MARION BARUCH EXHIBITION | UN PASSO AVANTI TANTI DIETRO
Curated by Sergio Risaliti and Stefania Rispoli
Museo Novecento in collaboration with Manifattura Tabacchi and Polimoda
Until June 8th | Buildings B11 and B6
Opening Hours
Wednesday – Friday: 3.00 pm – 8.00 pm
Saturday & Sunday: 12.00 pm – 8.00 pm
The exhibition will be open every day except on Mondays and Tuesdays
“Un passo avanti tanti dietro“, the retrospective of Marion Baruch organized by Museo Novecento, also comes to life at Manifattura Tabacchi, offering an immersive experience into the artistic universe of one of the most fascinating and cosmopolitan voices in contemporary art.
Realized in collaboration with Polimoda and curated by Sergio Risaliti and Stefania Rispoli, the exhibition features environmental textile installations at Manifattura Tabacchi, which have brought Baruch international recognition.
These works are created from industrial textile waste, playing with the rhythm between presence and absence, color and transparency, and exploring emptiness as a space of freedom—an open gateway to the infinite possibilities of artistic expression.

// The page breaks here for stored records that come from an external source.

/-- **Uniqueness of the conjugator**: for `t = ι(d(τ))` with pairwise distinct `τ`, if `η⁻¹ t η = η′⁻¹ t η′` with
`η, η′ ∈ N(F)` then `η = η′` — `η η′⁻¹` commutes with `t`, so is diagonal (★ `offDiag_eq_zero_of_commute_diagonal`)
and unipotent, hence trivial. [cite: Rogawski1990, §3.6 (p. 27)] [cite: Arthur1978TraceFormulaI, §8] -/
theorem rationalUnipotent_eq_of_inv_mul_mul_eq {t : rationalTorus F E c 3}
    {g : (quasiSplit F E c 3).Rational} {τ : Fin 3 → Eˣ}
    (hg : ((t : torusAdelic F E c 3) : (quasiSplit F E c 3).Adelic) = (quasiSplit F E c 3).toAdelic g)
    (hgmat : ((g.val : GL (Fin 3) E) : Matrix (Fin 3) (Fin 3) E) = !![(τ 0 : E), 0, 0; 0, τ 1, 0; 0, 0, τ 2])
    (h01 : (τ 0 : E) ≠ τ 1) (h02 : (τ 0 : E) ≠ τ 2) (h12 : (τ 1 : E) ≠ τ 2) {η η' : rationalUnipotent F E c 3}
    (h : (((η : adelicUnipotent F E c 3) : (quasiSplit F E c 3).Adelic))⁻¹ *
          ((t : torusAdelic F E c 3) : (quasiSplit F E c 3).Adelic) *
          ((η : adelicUnipotent F E c 3) : (quasiSplit F E c 3).Adelic) =
        (((η' : adelicUnipotent F E c 3) : (quasiSplit F E c 3).Adelic))⁻¹ *
          ((t : torusAdelic F E c 3) : (quasiSplit F E c 3).Adelic) *
          ((η' : adelicUnipotent F E c 3) : (quasiSplit F E c 3).Adelic)) :
    η = η' := by
  -- the elements of `G(F)` involved
  set γt : (quasiSplit F E c 3).arithmeticSubgroup := ⟨((t : torusAdelic F E c 3) : (quasiSplit F E c 3).Adelic), t.2⟩
    with hγt
  set γη : (quasiSplit F E c 3).arithmeticSubgroup :=
    ⟨((η : adelicUnipotent F E c 3) : (quasiSplit F E c 3).Adelic), η.2⟩ with hγη
  set γη' : (quasiSplit F E c 3).arithmeticSubgroup :=
    ⟨((η' : adelicUnipotent F E c 3) : (quasiSplit F E c 3).Adelic), η'.2⟩ with hγη'
  obtain ⟨gδ, hgδ⟩ := exists_coe_eq_toAdelic (γη * γη'⁻¹)
  -- `δ := η η'⁻¹` commutes with `t`
  have hcomm : (γη * γη'⁻¹) * γt = γt * (γη * γη'⁻¹) := by
    apply Subtype.ext
    change ((η : adelicUnipotent F E c 3) : (quasiSplit F E c 3).Adelic) *
        (((η' : adelicUnipotent F E c 3) : (quasiSplit F E c 3).Adelic))⁻¹ *
        ((t : torusAdelic F E c 3) : (quasiSplit F E c 3).Adelic) =
      ((t : torusAdelic F E c 3) : (quasiSplit F E c 3).Adelic) *
        (((η : adelicUnipotent F E c 3) : (quasiSplit F E c 3).Adelic) *
          (((η' : adelicUnipotent F E c 3) : (quasiSplit F E c 3).Adelic))⁻¹)
    symm
    calc ((t : torusAdelic F E c 3) : (quasiSplit F E c 3).Adelic) *
          (((η : adelicUnipotent F E c 3) : (quasiSplit F E c 3).Adelic) *
            (((η' : adelicUnipotent F E c 3) : (quasiSplit F E c 3).Adelic))⁻¹)
        = ((η : adelicUnipotent F E c 3) : (quasiSplit F E c 3).Adelic) *
            ((((η : adelicUnipotent F E c 3) : (quasiSplit F E c 3).Adelic))⁻¹ *
              ((t : torusAdelic F E c 3) : (quasiSplit F E c 3).Adelic) *
              ((η : adelicUnipotent F E c 3) : (quasiSplit F E c 3).Adelic)) *
            (((η' : adelicUnipotent F E c 3) : (quasiSplit F E c 3).Adelic))⁻¹ := by group
      _ = ((η : adelicUnipotent F E c 3) : (quasiSplit F E c 3).Adelic) *
            ((((η' : adelicUnipotent F E c 3) : (quasiSplit F E c 3).Adelic))⁻¹ *
              ((t : torusAdelic F E c 3) : (quasiSplit F E c 3).Adelic) *
              ((η' : adelicUnipotent F E c 3) : (quasiSplit F E c 3).Adelic)) *
            (((η' : adelicUnipotent F E c 3) : (quasiSplit F E c 3).Adelic))⁻¹ := by rw [h]
      _ = ((η : adelicUnipotent F E c 3) : (quasiSplit F E c 3).Adelic) *
            (((η' : adelicUnipotent F E c 3) : (quasiSplit F E c 3).Adelic))⁻¹ *
            ((t : torusAdelic F E c 3) : (quasiSplit F E c 3).Adelic) := by group
  have hmat := (commute_iff_of_eq_toAdelic hgδ (show (γt : (quasiSplit F E c 3).Adelic) = _ from hg)).1 hcomm
  rw [hgmat] at hmat
  obtain ⟨e01, e02, e10, e12, e20, e21⟩ := offDiag_eq_zero_of_commute_diagonal h01 h02 h12 hmat
  -- `δ` is unipotent
  have hδU : ((γη * γη'⁻¹ : (quasiSplit F E c 3).arithmeticSubgroup) : (quasiSplit F E c 3).Adelic) ∈
      adelicUnipotent F E c 3 := by
    rw [Subgroup.coe_mul, Subgroup.coe_inv]
    exact Subgroup.mul_mem _ (η : adelicUnipotent F E c 3).2 (Subgroup.inv_mem _ (η' : adelicUnipotent F E c 3).2)
  obtain ⟨-, hdd⟩ := (coe_mem_adelicUnipotent_iff_of_eq_toAdelic hgδ).1 hδU
  -- so `gδ = 1`
  have hone : ((gδ.val : GL (Fin 3) E) : Matrix (Fin 3) (Fin 3) E) =
      (((1 : (quasiSplit F E c 3).Rational).val : GL (Fin 3) E) : Matrix (Fin 3) (Fin 3) E) := by
    have h00 := hdd 0
    have h11 := hdd 1
    have h22 := hdd 2
    change _ = ((1 : GL (Fin 3) E) : Matrix (Fin 3) (Fin 3) E)
    ext i j
    fin_cases i <;> fin_cases j <;> simp [Units.val_one, e01, e02, e10, e12, e20, e21, h00, h11, h22]
  have hδ1 : γη * γη'⁻¹ = 1 :=
    (eq_iff_val_eq_of_eq_toAdelic hgδ (show ((1 : (quasiSplit F E c 3).arithmeticSubgroup) :
      (quasiSplit F E c 3).Adelic) = (quasiSplit F E c 3).toAdelic 1 by rw [map_one]; rfl)).2 hone
  have hγ : γη = γη' := mul_inv_eq_one.1 hδ1
  apply Subtype.ext
  apply Subtype.ext
  exact congrArg (fun z : (quasiSplit F E c 3).arithmeticSubgroup => (z : (quasiSplit F E c 3).Adelic)) hγ
/-- **THE DOMINATION of `ρ₀`**: for `ε > 0`, `λ > 0` and `|F(u, φ)| ≤ CΠ_x(1 + |φ(x)|)ⁿ`,
`|ρ₀(u, φ)| ≤ A · Π_x (1 + |φ(x)|)ⁿ e^{−a|φ(x)|²}` with `a = ε^d s²`, `s = ε^{−(d−2)/2}` the rescaling of (3.6), and the constant
`A = e^{−(ℰ₀ + E₁) + |T|ε^dK} · C · max(1,s)^{n|T|}`, `K = (5/4 + δm²/2)²/(4λ)` — from `actionU1_ge` at the rescaled field.
[cite: BalabanImbrieJaffe1988, (3.6) p.266] -/
theorem norm_rho0_le {ε : ℝ} (hε : 0 < ε) (e : ℝ) {lam : ℝ} (hlam : 0 < lam) (dm2 E₀ E₁ : ℝ)
    {F : GaugeField P j U1 → HiggsField P j → ℂ} {C : ℝ} {n : ℕ}
    (hF : ∀ U φ, ‖F U φ‖ ≤ C * ∏ x : Balaban1983to89.Site P j, (1 + ‖φ x‖) ^ n) (U : GaugeField P j U1)
    (φ : HiggsField P j) :
    ‖rho0 ε e lam dm2 E₀ E₁ F U φ‖ ≤
      (Real.exp (-(calE0 E₀ P.d (Fintype.card (Balaban1983to89.Site P j)) ε + E₁)
          + Fintype.card (Balaban1983to89.Site P j) * (ε ^ P.d * ((5 / 4 + dm2 / 2) ^ 2 / (4 * lam))))
        * (C * (max 1 (phiScale ε P.d)) ^ (n * Fintype.card (Balaban1983to89.Site P j)))) *
      ∏ x : Balaban1983to89.Site P j, ((1 + ‖φ x‖) ^ n * Real.exp (-(ε ^ P.d * phiScale ε P.d ^ 2) * ‖φ x‖ ^ 2)) := by
  set s := phiScale ε P.d with hs_def
  set w : ℝ := ε ^ P.d with hw_def
  set K : ℝ := (5 / 4 + dm2 / 2) ^ 2 / (4 * lam) with hK_def
  set E₀' : ℝ := calE0 E₀ P.d (Fintype.card (Balaban1983to89.Site P j)) ε with hE_def
  set N : ℕ := Fintype.card (Balaban1983to89.Site P j) with hN_def
  have hs0 : 0 < s := phiScale_pos hε P.d
  have hw : 0 ≤ w := by positivity
  -- the stability bound at the rescaled field
  have hS := actionU1_ge hw ε⁻¹ e hlam dm2 E₀' E₁ U (s • φ)
  have hsum : ∑ x : Balaban1983to89.Site P j, w * (‖(s • φ) x‖ ^ 2 - K) =
      ∑ x : Balaban1983to89.Site P j, (w * s ^ 2 * ‖φ x‖ ^ 2 - w * K) :=
    sum_congr rfl fun x _ => by
      rw [Pi.smul_apply, norm_smul, Real.norm_eq_abs, abs_of_pos hs0, mul_pow]; ring
  rw [hsum, Finset.sum_sub_distrib, sum_const, card_univ, ← hN_def, nsmul_eq_mul] at hS
  -- the growth of the rescaled observable
  have hF' := norm_smul_le_of_le hF hs0.le U φ
  rw [← hN_def] at hF'
  -- the density
  have hrho : ‖rho0 ε e lam dm2 E₀ E₁ F U φ‖ =
      Real.exp (-(actionU1 w ε⁻¹ e lam dm2 E₀' E₁ U (s • φ))) * ‖F U (s • φ)‖ := by
    unfold rho0
    rw [norm_mul, Complex.norm_real, Real.norm_eq_abs, abs_of_pos (Real.exp_pos _)]
  rw [hrho]
  have hexp : Real.exp (-(actionU1 w ε⁻¹ e lam dm2 E₀' E₁ U (s • φ))) ≤
      Real.exp (-(E₀' + E₁) + N * (w * K)) * ∏ x : Balaban1983to89.Site P j, Real.exp (-(w * s ^ 2) * ‖φ x‖ ^ 2) := by
    rw [← Real.exp_sum, ← Real.exp_add]
    apply Real.exp_le_exp.2
    have e1 : ∑ x : Balaban1983to89.Site P j, (-(w * s ^ 2) * ‖φ x‖ ^ 2) =
        -(∑ x : Balaban1983to89.Site P j, w * s ^ 2 * ‖φ x‖ ^ 2) := by
      rw [← Finset.sum_neg_distrib]
      exact sum_congr rfl fun x _ => by ring
    rw [e1]
    linarith
  have hA : 0 ≤ Real.exp (-(E₀' + E₁) + N * (w * K)) * ∏ x : Balaban1983to89.Site P j, Real.exp (-(w * s ^ 2) * ‖φ x‖ ^ 2) :=
    mul_nonneg (Real.exp_pos _).le (prod_nonneg fun x _ => (Real.exp_pos _).le)
  calc Real.exp (-(actionU1 w ε⁻¹ e lam dm2 E₀' E₁ U (s • φ))) * ‖F U (s • φ)‖
      ≤ (Real.exp (-(E₀' + E₁) + N * (w * K)) * ∏ x : Balaban1983to89.Site P j, Real.exp (-(w * s ^ 2) * ‖φ x‖ ^ 2)) *
          (C * (max 1 s) ^ (n * N) * ∏ x : Balaban1983to89.Site P j, (1 + ‖φ x‖) ^ n) :=
        mul_le_mul hexp hF' (norm_nonneg _) hA
    _ = _ := by
        rw [prod_mul_distrib]
        ring

/-- **INTEGRABILITY of `ρ₀ = F e^{−S}` for `𝒟u𝒟φ`** ((3.6): `[F] = ∫𝒟u𝒟φ ρ₀(u, φ)` is an honest Lebesgue–Haar integral): for `ε > 0`, `λ > 0`
and every jointly measurable observable of polynomial growth `|F(u, φ)| ≤ CΠ_x(1 + |φ(x)|)ⁿ` (all products of the factors of (3.1)), the density
`rho0 ε e λ δm² E₀ E₁ F` of r18's `BIJ88RenormTransf311` is integrable w.r.t. `fieldMeasure P j U1 ⊗ volume` — the hypothesis `hFi` of
r18's `eq313` / p34's `isRT311_rt`, `eq313_rt`. [cite: BalabanImbrieJaffe1988, (3.6) p.266] -/
theorem integrable_rho0 {ε : ℝ} (hε : 0 < ε) (e : ℝ) {lam : ℝ} (hlam : 0 < lam) (dm2 E₀ E₁ : ℝ)
    {F : GaugeField P j U1 → HiggsField P j → ℂ} (hFm : Measurable (Function.uncurry F)) {C : ℝ} {n : ℕ}
    (hF : ∀ U φ, ‖F U φ‖ ≤ C * ∏ x : Balaban1983to89.Site P j, (1 + ‖φ x‖) ^ n) :
    Integrable (Function.uncurry (rho0 ε e lam dm2 E₀ E₁ F)) ((fieldMeasure P j U1).prod volume) := by
  have ha : 0 < ε ^ P.d * phiScale ε P.d ^ 2 := by have := phiScale_pos hε P.d; positivity
  set A : ℝ := Real.exp (-(calE0 E₀ P.d (Fintype.card (Balaban1983to89.Site P j)) ε + E₁)
          + Fintype.card (Balaban1983to89.Site P j) * (ε ^ P.d * ((5 / 4 + dm2 / 2) ^ 2 / (4 * lam))))
        * (C * (max 1 (phiScale ε P.d)) ^ (n * Fintype.card (Balaban1983to89.Site P j))) with hA_def
  have hg1 : Integrable (fun φ : HiggsField P j => ∏ x : Balaban1983to89.Site P j,
      ((1 + ‖φ x‖) ^ n * Real.exp (-(ε ^ P.d * phiScale ε P.d ^ 2) * ‖φ x‖ ^ 2))) volume :=
    Integrable.fintype_prod (f := fun (_ : Balaban1983to89.Site P j) (z : ℂ) =>
      (1 + ‖z‖) ^ n * Real.exp (-(ε ^ P.d * phiScale ε P.d ^ 2) * ‖z‖ ^ 2)) fun _ => integrable_oneSite ha n
  have hg : Integrable (fun p : GaugeField P j U1 × HiggsField P j => A * ∏ x : Balaban1983to89.Site P j,
      ((1 + ‖p.2 x‖) ^ n * Real.exp (-(ε ^ P.d * phiScale ε P.d ^ 2) * ‖p.2 x‖ ^ 2))) ((fieldMeasure P j U1).prod volume) :=
    (integrable_const A).mul_prod hg1
  refine hg.mono' (measurable_rho0 ε e lam dm2 E₀ E₁ hFm).aestronglyMeasurable (ae_of_all _ fun p => ?_)
  exact norm_rho0_le hε e hlam dm2 E₀ E₁ hF p.1 p.2

end

end Literature.MathematicalPhysics.QuantumFieldTheory.BalabanImbrieJaffe1984to88.BIJ88Rho0Integrable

From March 15 to June 8, the exhibition, spread across Museo Novecento and Manifattura Tabacchi, traces over sixty years of artistic research, offering a journey through Baruch’s evolution, where materials and meanings intertwine with extraordinary sensitivity.
Marion Baruch
Marion Baruch was born in Timisoara in 1929 to parents of Hungarian origin.
As a young woman, she enrolled at the Academy of Fine Arts in Bucharest, where she studied art for a year before moving to Israel and attending the Bezalel Academy of Arts and Design in Jerusalem, following the courses of the Bauhaus painter and artist Mordecai Ardon. At the age of 24, she held her first exhibition at the Micra Studio in Tel Aviv, thanks to which she won a scholarship that allowed her to travel to Italy. From 1955, she studied at the Academy of Fine Arts in Rome.
Baruch works at the intersection of art and design, initially with A.G. Fronzoni (1969–70) and later with Dino Gavina, with whom she developed two radical design objects (Ron Ron and Lorenz) belonging to the Ultramobile series. In the 1990s, she began signing her works with NAME DIFFUSION, a trademark registered with the Chamber of Commerce, through which she created various projects and actions as an artistic collective.
Since 1990, Baruch began traveling frequently to Paris, where she lived and worked permanently from 1998 to 2010. Together with various groups, she carried out collective projects that critically addressed issues such as feminism, new technologies, migration, and social issues. Among these: L’autre Nom (1994), Code your soul (1996), and Tapis volant (from 2005 to today).
Since 2011, she has been living and working in Gallarate. Her recent works pursue a dialectical research between art and society. Using scraps from the textile industry, these fabric sculptures establish a dialogue between two immaterial forces: space and memory. In this way, the artist addresses themes related to the body, the world of production, and resource consumption.
In addition to being exhibited in international institutions such as the Center for Contemporary Art (Tel Aviv-Yafo), the National Museum of Contemporary Art (Bucharest), the Centre Pompidou (Paris), and many others, her works are part of the collections of Kunstmuseum Luzern, Mamco (Geneva), Art Collection Roche (Basel), Musée d’Art Moderne de la Ville de Paris, Triennale (Milan), National Gallery of Modern Art (Rome), Museion (Bolzano), Groninger Museum (Netherlands), Turner Contemporary (Margate), Fri-Art Kunsthalle (Fribourg, Switzerland), Kunstmuseen Krefeld (Germany), and MA*GA (Gallarate).